2017-2020 (The Eroding Rebound): After peaking in 2017, profits were halved in FY2018 due to a severe margin squeeze from dumped imports. The company then swung to a significant net loss in FY2019, hit by the "twin evils" of a global trade war and domestic political uncertainty. This was followed by another loss in FY2020, heavily impacted by the COVID-19 pandemic. The stock price reflected the erosion of the 2016 turnaround and the return to a familiar cycle of struggle.
2022-Present (Looking Past the Windfall): This recent downtrend demonstrates investor scepticism. While FY2022 produced a near-record net profit of RM52.7 million, the company's own report candidly described this as a "windfall profit" driven by temporarily high price spreads, not by sustainable volume growth. Management's "gloomy" outlook for FY2023 proved correct, as the company plunged to a RM12.3 million net loss. The subsequent profit in FY2024, while a positive turnaround, was heavily reliant on a high-risk pivot to thin-margin export sales, as the domestic market remained weak. The stock's decline suggests investors see a business model still vulnerable to commodity cycles and policy shifts, with no clear path to stable, long-term earnings.
In conclusion, Mycron's stock performance is intricately linked to the dramatic swings in its financial health and strategic position. The market has consistently rewarded tangible, fundamental turnarounds while punishing periods of losses, policy-driven hardship, and profits that appear unsustainable.

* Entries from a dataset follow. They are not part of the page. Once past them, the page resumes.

/-- For EVERY weight `c` the fake prime term of an autocorrelation at cutoff `a` is a finite sum
over `n < ⌈e^{2a}⌉` (no summability hypothesis on `c` is ever needed). [folklore] -/
theorem fakePrime_eq_sum {a : ℝ} (c : ℕ → ℝ) {g : ℝ → ℂ} (hg : Continuous g)
    (hsupp : tsupport g ⊆ Icc (-a) a) :
    (∑' n : ℕ, ((c n : ℝ) : ℂ) / (Real.sqrt n : ℂ) * (weilConv g (weilReflect g) (Real.log n) + weilConv g (weilReflect g) (-Real.log n))) =
      ∑ n ∈ Finset.range ⌈Real.exp (2 * a)⌉₊, ((c n : ℝ) : ℂ) / (Real.sqrt n : ℂ) *
        (weilConv g (weilReflect g) (Real.log n) + weilConv g (weilReflect g) (-Real.log n)) := by
  refine tsum_eq_sum fun n hn => ?_
  rw [Finset.mem_range, not_lt] at hn
  obtain ⟨h1, h2⟩ := autocorr_far_node_eq_zero hg hsupp hn
  simp [h1, h2]
import Literature.Geometry.Lorentzian.TimeSeparationLevelFunction
import Literature.Geometry.Lorentzian.SpacelikeBoundaryFuturePoint
import Literature.Geometry.Lorentzian.RadialLengthBound
import Literature.Geometry.Lorentzian.LocalTwinParadox
import Literature.Geometry.Lorentzian.CorrespondingBoundaryDomain
import HarnessLib

/-!
# The hyperboloidal level set of the time separation through a spacelike boundary point
# (Sbierski 2016, §3.2, proof of Thm. 12: the hypersurface `S = τ_q⁻¹(τ₀)`)

J. Sbierski, Ann. Henri Poincaré 17 (2016) 301–329 = arXiv:1309.7591v3, §3.2, proof of Thm. 12.
Given a boundary point `p` of the common development `U` with
`J⁻(p) ∩ ∂U ∩ J⁺(ι(M̄)) = {p}` (Lemma 15), a causally convex neighbourhood `W` of `p` with compact
closure inside a convex one, and (Lemma 16) a point `q ≫ p` with
`J⁻(q) ∩ Uᶜ ∩ J⁺(ι(M̄)) ⊆ W`: *"Since `W̄` is compact, `τ_q` takes on its maximum on
`W̄ ∩ Uᶜ ∩ J⁺(ι(M̄))`. Let us denote this maximum by `τ₀`. Clearly, we have `τ₀ > 0`. Moreover, one
has `τ_q(r) = τ₀` only for `r ∈ ∂U ∩ W ∩ J⁺(ι(M̄))`, since if this were not the case … one could
continue the length maximising geodesic from `r₀` to `q` a bit to the past, staying in `W ∩ Uᶜ`,
which would lead to a longer timelike curve. We now define `S := τ_q⁻¹(τ₀) ∩ W ∩ I⁺(ι(M̄))` … `S` is
smooth … spacelike … contained in `Ū ∩ J⁺(ι(M̄))`."*

**Theorem (`LorentzianMetric.IsCauchyHypersurface.exists_levelSet_boundaryPoint`; with the
strict past side `{f < 0} ∩ O ⊆ U` added, `….exists_levelSet_boundaryPoint_sublevel`; with moreover
the temporal property `df_r(v) > 0` at every `r ∈ O`, `….exists_levelSet_boundaryPoint_temporal`),
pure causal form.** Let `S` be a Cauchy hypersurface of the strongly causal, causal spacetime `(M, g, τ)`
(smooth metric) contained in the open `U`, in which it is a Cauchy hypersurface; assume
`J⁻(x) ∩ J⁺(S)` compact and `≤` closed. Let `p ∈ ∂U ∩ I⁺(S)` satisfy
`J⁻(p) ∩ ∂U ∩ J⁺(S) = {p}` and let `V` be a neighbourhood of `p`. Then there are a point
`p₀ ∈ V ∩ ∂U ∩ I⁺(S)`, an open `O ∋ p₀` and a function `f`, `C^∞` on `O`, with `f p₀ = 0`,
`df_{p₀}(v) > 0` for every future-directed `v`, and `{f = 0} ∩ O ⊆ Ū` — the hypotheses
(H1)–(H3) of the restart of the local uniqueness theorem
(`Summit.FinalStateConjecture.….SubdataDevelopmentsEmbed.restart_of_locallyUnique`), (H4) being
Lemma 14 at `p₀` (`CorrespondingBoundaryExtension.lean`).

Proof, following the printed one with the tree's local time separation
(`exists_nhds_continuousOn_lorentzDist`: a uniformly normal `W ∋ p` with two-point inverse `Ξ`,
the formula `d(r, q) = |exp_q⁻¹ r|` and the continuity of `d(·, q)` on causally convex subsets):
nested neighbourhoods `A ⊆ K_c ⊆ A₂ ⊆ W ∩ V ∩ I⁺(S)` (`A`, `A₂` causally convex, `K_c` compact;
strong causality, local compactness); Lemma 16 (`exists_causalPast_inter_compl_subset`) gives
`q₁ ≫ p`, replaced by a point `q = exp_p(ε T_p) ≪ q₁` on the future radial geodesic from `p`,
so that `d(p, q) ≥ ε|T_p| > 0` (`arcLength_expMap_smul`) while still
`K = J⁻(q) ∩ Uᶜ ∩ J⁺(S) ⊆ A`; `K` is compact and `d(·, q)` continuous on it, with maximum
`τ₀ > 0` at `p₀`; **a point `r ∈ K ∩ A` with `d(r, q) = τ₀` lies in `Ū`** (otherwise the radial
geodesic from `q` through `r`, continued to `exp_q((1+s) exp_q⁻¹ r)` in the exterior of `U` inside
`A`, is a causal curve to `q` of length `(1+s)τ₀ > τ₀` from a point of `K`); hence `p₀ ∈ ∂U`, and
the level function `f = τ₀ - √(-g_q(exp_q⁻¹ ·, exp_q⁻¹ ·))` (`TimeSeparationLevelFunction.lean`:
smooth, with differential positive on the future cone at `p₀`) vanishes on `O` only at points of
`U` or at points `r ∈ K` with `d(r, q) = τ₀`, which lie in `Ū`.

Everything is proved; no definitions, no named facts (D-0026).

## References

* J. Sbierski, Ann. Henri Poincaré 17 (2016) 301–329 = arXiv:1309.7591v3, §3.2, proof of Thm. 12
  and Lemmas 15–16 (arXiv numbering). [Sbierski2016AHP]
* B. O'Neill, *Semi-Riemannian geometry with applications to relativity*, Academic Press 1983,
  Ch. 5, Prop. 5.34; Ch. 14, Def. 14.15, Lemma 14.22, p. 437. [ONeillSemiRiemannian1983]
* H. Ringström, *The Cauchy Problem in General Relativity*, EMS 2009, Ch. 23. [Ringstrom2009]
-/

noncomputable section
/-!
# [EtTh] Prop. 2.4 AT THE §1 MODEL: the characteristic subgroups `Π^tp_{Y̲̲}`, `Π^tp_{Ÿ̲̲}` of `Π^tp_{X̲̲}`
# (proof-only; row W3-L2-02 / P1-b «(H1) PiYddCharacteristic at the §1 model»)

S. Mochizuki, *The étale theta function and its Frobenioid-theoretic manifestations* [EtTh], Publ. RIMS
**45** (2009), §2, Prop. 2.4 (PRIMS PDF pp. 38–39) [cite: MochizukiEtTh2009, Prop 2.4 p.38]: "any
automorphism of the topological group `Π^tp_{X̲̲}` … induces automorphisms of `Π^tp_X`, …, `Π^tp_Ÿ`";
consumed by [IUTchII] Prop. 1.4 / 2.1 through abc-iut-L6-t1's named hypothesis (H1)
`Literature.IUT.HodgeArakelov.EtaleThetaDataOfSetting.PiYddCharacteristic C` ("every topological
automorphism of `Π^tp_{X̲̲}` stabilises `Π^tp_{Ÿ̲̲} = Π^tp_Ÿ ∩ Π^tp_{X̲̲}`", `EtaleThetaDataOfSetting.lean`
p411758) and `BadPlaceSettingOfDoubleUnderline.YL_eq_of_piYddCharacteristic`.

Cell abc-iut, layer L2, seat abc-iut-L6-d6 (gen 3), row offered by abc-iut-L2-lead 02:25:13Z. Written
DIRECTLY OVER THE §1 MODEL (abc-iut-L2-t1's `ThetaSetting`, abc-iut-L2-t8's `EtaleThetaData.DoubleUnderline`)
— NOT over abc-iut-L2-t2's `ThetaCovers.TemperedCoverData`, whose field `isOpen_barKer` forces `G_K` finite
(finding F1, abc-iut-L2-d3 p416998) — re-using abc-iut-L2-t7's `Discharge/Sec2Prop24Reduction` (slimness ⇒
uniqueness), abc-iut-w4-d034's squares argument (`Discharge/Sec2Prop24CharacteristicY`) at the model, and
abc-iut-L2-d1's restriction lemma `map_subgroupOf_Huu_eq_of_extends` (`Discharge/Sec2Cor218iThetaSubquotients`,
whose `rigidData_cor218_i_of_extends` derives the whole named fact `Cor218_i` from the STRONGER hypothesis
(a) "extension stabilising `Δ^tp_X` and `Π^tp_Ÿ`" + the cusp clause (b)).
PROOF-ONLY: no definition, no new named fact; every printed input that no §1 structure carries is an
EXPLICIT HYPOTHESIS (binder) of the theorem that uses it, recorded in `plan/GAP-LEDGER.md`:

* binder `hYuu` of `map_GtpY_subgroupOf_Huu_eq_of_compactlyGenerated` — "`Π^tp_{Y̲̲}` is topologically
  generated by the compact subgroups of `Π^tp_{X̲̲}`": the `X̲̲`-reading of abc-iut-L6-d5's
  `Thm16Sub.KerToZIsCompactlyGenerated` (SUBDAG-EtTh-Thm16 row L02: print DEFINES `Π^tp_X ↠ Z` from the
  dual graph of the special fibre — one vertex, one loop for `X`, an `l`-cycle for `X̲̲` — and the universal
  graph-coverings `Y`, `Y̲̲` have TREES as dual graphs, so their tempered fundamental groups are generated by
  the (compact) decomposition groups of the irreducible components, [SemiAnbd] Thm. 3.7 (iv)); SAME gap
  family as L02. With it the `Y̲̲`-clause holds for EVERY topological automorphism of `Π^tp_{X̲̲}`, with NO
  extension to `Π^tp_X` / `Π^tp_C` (the reverse inclusion "compact subgroups die in the discrete
  torsion-free `Z`" is PROVED: `le_GtpY_of_isCompact`);
* binder `hP24` of `map_GtpYdduu_subgroupOf_eq_of_prop24` — [EtTh] Prop. 2.4 (i) AT THE MODEL for the pair
  `Π^tp_{X̲̲} ⊆ Π^tp_X` and the `Ÿ`-member of the printed list: every topological automorphism `γ` of
  `Π^tp_{X̲̲}` extends to a topological automorphism `Γ` of `Π^tp_X` with `Γ(Π^tp_Ÿ) = Π^tp_Ÿ` (print: `C` is a
  `K`-core, [Mzk3] Thm. 2.4; [Mzk2] Lem. 1.3.8; cusps preserved, [Mzk14] Thm. 6.5 (iii); Thm. 1.6 (i);
  Prop. 2.2 — absolute anabelian geometry, not in the tree). This binder is WEAKER than abc-iut-L2-t2's
  `TemperedCoverData.Prop24` clause (i) (extension to `Π^tp_C` stabilising seven groups).

PROVED here: (H1) from `hP24` (`map_GtpYdduu_subgroupOf_eq_of_prop24` — after unfolding, literally
`PiYddCharacteristic C`); the `Y̲̲`-clause from `hYuu` alone, and — independently — from the `Ÿ̲̲`-clause by the
squares argument (`[Π^tp_{Y̲̲} : Π^tp_{Ÿ̲̲}] = 2`, `Π^tp_{X̲̲}/Π^tp_{Y̲̲} ↪ Z` torsion-free); uniqueness of the
extension `Γ` from temp-slimness of `Π^tp_X` (`IsSlimGroup`, [SemiAnbd] Ex. 3.10; binder `hslim`, gap
G-w4d021-3). HONEST FRAMING: [EtTh] is refereed; nothing here asserts Prop. 2.4; typed ≠ proved; no side
is taken on [IUTchIII] Cor. 3.12.
-/

noncomputable section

The stock's long-term trajectory charts a narrative of a resilient but ultimately cyclical company whose fate is often dictated by external forces, a reality that investors have priced in over time.
Product Segment Analysis
1. Cold Rolled Coils (CRC)
The CRC division is Mycron's largest segment by revenue but also its most volatile, serving as the primary battlefield for the company's struggles with international competition and trade policy.

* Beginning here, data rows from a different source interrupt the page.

/-! ### The test function -/
/-- The blocked-birth term `X(M) = Σ_{k ≤ M} (φ₂(k)/k)·𝟙[k odd]·r₂(⌊M/k⌋)` is at least `(log 2)/4`
(defect `r₂(y) ≥ (log 2)/y ≥ (log 2)k/M` and at least `M/2` odd states). -/
theorem parityX_ge_quarter {M : ℕ} (hM : 1 ≤ M) :
    Real.log 2 / 4 ≤ ∑ k ∈ Icc 1 M, parityFun 2 k / (k : ℝ) * (if 2 ∣ k then 0 else
      (Real.log 2 / ((2 : ℝ) - 1) - ∑ n ∈ (Icc 1 (M / k)).filter (fun n => 2 ∣ n), (Λ n : ℝ) / n)) := by
  have hM0 : (0 : ℝ) < M := by exact_mod_cast hM
  -- each odd k contributes (1/(2k))·defect ≥ (1/(2k))·(log 2)·k/M = log 2/(2M); even k contribute 0
  have hterm : ∀ k ∈ Icc 1 M, (if Odd k then Real.log 2 / (2 * M) else 0) ≤
      parityFun 2 k / (k : ℝ) * (if 2 ∣ k then 0 else
        (Real.log 2 / ((2 : ℝ) - 1) - ∑ n ∈ (Icc 1 (M / k)).filter (fun n => 2 ∣ n), (Λ n : ℝ) / n)) := by
    intro k hk
    have hk1 : 1 ≤ k := (Finset.mem_Icc.1 hk).1
    have hkM : k ≤ M := (Finset.mem_Icc.1 hk).2
    by_cases h2 : 2 ∣ k
    · have hno : ¬ Odd k := by rw [Nat.not_odd_iff_even]; exact even_iff_two_dvd.2 h2
      rw [if_neg hno, if_pos h2, mul_zero]
    · have ho : Odd k := Nat.odd_iff.2 (Nat.two_dvd_ne_zero.1 h2)
      rw [if_pos ho, if_neg h2, parityFun_of_not_dvd h2]
      have hy : 1 ≤ M / k := (Nat.le_div_iff_mul_le hk1).2 (by simpa using hkM)
      have hdef := parityDefect_ge Nat.prime_two hy
      have hk0 : (0 : ℝ) < k := by exact_mod_cast hk1
      have hyk : ((M / k : ℕ) : ℝ) ≤ (M : ℝ) / k := Nat.cast_div_le
      have hy0 : (0 : ℝ) < ((M / k : ℕ) : ℝ) := by exact_mod_cast hy
      have h3 : Real.log 2 * k / M ≤ Real.log 2 / ((2 : ℝ) - 1) / ((M / k : ℕ) : ℝ) := by
        rw [show ((2 : ℝ) - 1) = 1 by norm_num, div_one, div_le_div_iff₀ hM0 hy0]
        calc Real.log 2 * k * ((M / k : ℕ) : ℝ) ≤ Real.log 2 * k * ((M : ℝ) / k) :=
              mul_le_mul_of_nonneg_left hyk (by positivity)
          _ = Real.log 2 * M := by field_simp
      calc Real.log 2 / (2 * M) = (2 : ℝ)⁻¹ / k * (Real.log 2 * k / M) := by field_simp
        _ ≤ (2 : ℝ)⁻¹ / k * (Real.log 2 / ((2 : ℝ) - 1) -
              ∑ n ∈ (Icc 1 (M / k)).filter (fun n => 2 ∣ n), (Λ n : ℝ) / n) :=
            mul_le_mul_of_nonneg_left (h3.trans hdef) (by positivity)
  refine le_trans ?_ (Finset.sum_le_sum hterm)
  rw [Finset.sum_ite, Finset.sum_const_zero, add_zero, Finset.sum_const, nsmul_eq_mul]
  -- at least (M+1)/2 ≥ M/2 odd numbers in {1,…,M}: the image of i ↦ 2i+1, i < (M+1)/2
  have hcard : (M : ℝ) / 2 ≤ (((Icc 1 M).filter (fun k => Odd k)).card : ℝ) := by
    have hle : (Finset.range ((M + 1) / 2)).card ≤ ((Icc 1 M).filter (fun k => Odd k)).card := by
      refine Finset.card_le_card_of_injOn (fun i => 2 * i + 1) (fun i hi => ?_) ?_
      · have hi' := Finset.mem_range.1 hi
        simp only [Finset.mem_coe, Finset.mem_filter, Finset.mem_Icc]
        exact ⟨⟨by omega, by omega⟩, ⟨i, rfl⟩⟩
      · intro a _ b _ h
        simp only at h
        omega
    have h1 : (M : ℝ) / 2 ≤ (((M + 1) / 2 : ℕ) : ℝ) := by
      have : M ≤ 2 * ((M + 1) / 2) := by omega
      have h2 : (M : ℝ) ≤ 2 * (((M + 1) / 2 : ℕ) : ℝ) := by exact_mod_cast this
      linarith
    calc (M : ℝ) / 2 ≤ (((M + 1) / 2 : ℕ) : ℝ) := h1
      _ = ((Finset.range ((M + 1) / 2)).card : ℝ) := by rw [Finset.card_range]
      _ ≤ _ := by exact_mod_cast hle
  calc Real.log 2 / 4 = (M : ℝ) / 2 * (Real.log 2 / (2 * M)) := by field_simp; ring
    _ ≤ (((Icc 1 M).filter (fun k => Odd k)).card : ℝ) * (Real.log 2 / (2 * M)) :=
        mul_le_mul_of_nonneg_right hcard (by positivity)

Market Position & Challenges: The domestic CRC market is characterized by severe import penetration and substantial under-utilization of local production capacity. Imports have historically accounted for a majority of CRC consumed in Malaysia, with figures reaching as high as 61% in 2023 and 70% in 2018. The division's performance is therefore critically dependent on the existence of anti-dumping duties on imports from countries like China, Vietnam, and South Korea. The removal or absence of these duties has led to immediate and severe negative impacts, including aggressive price dumping, negative margin spreads, and significant financial losses.
Performance: The CRC division's profitability has fluctuated wildly. It has achieved strong profits in years with effective trade protection and favorable market conditions, such as a PBT of RM40.62 million in FY2021 and RM37.13 million in FY2022. However, it has also suffered substantial losses, such as a RM16.5 million pre-tax loss in FY2019, when hit by the dual impact of the US-China trade war and a weak domestic market. In FY2024, the CRC segment contributed positively with a net profit of around RM8 million, aided by a legal victory that provided a 'stay' against the removal of anti-dumping duties.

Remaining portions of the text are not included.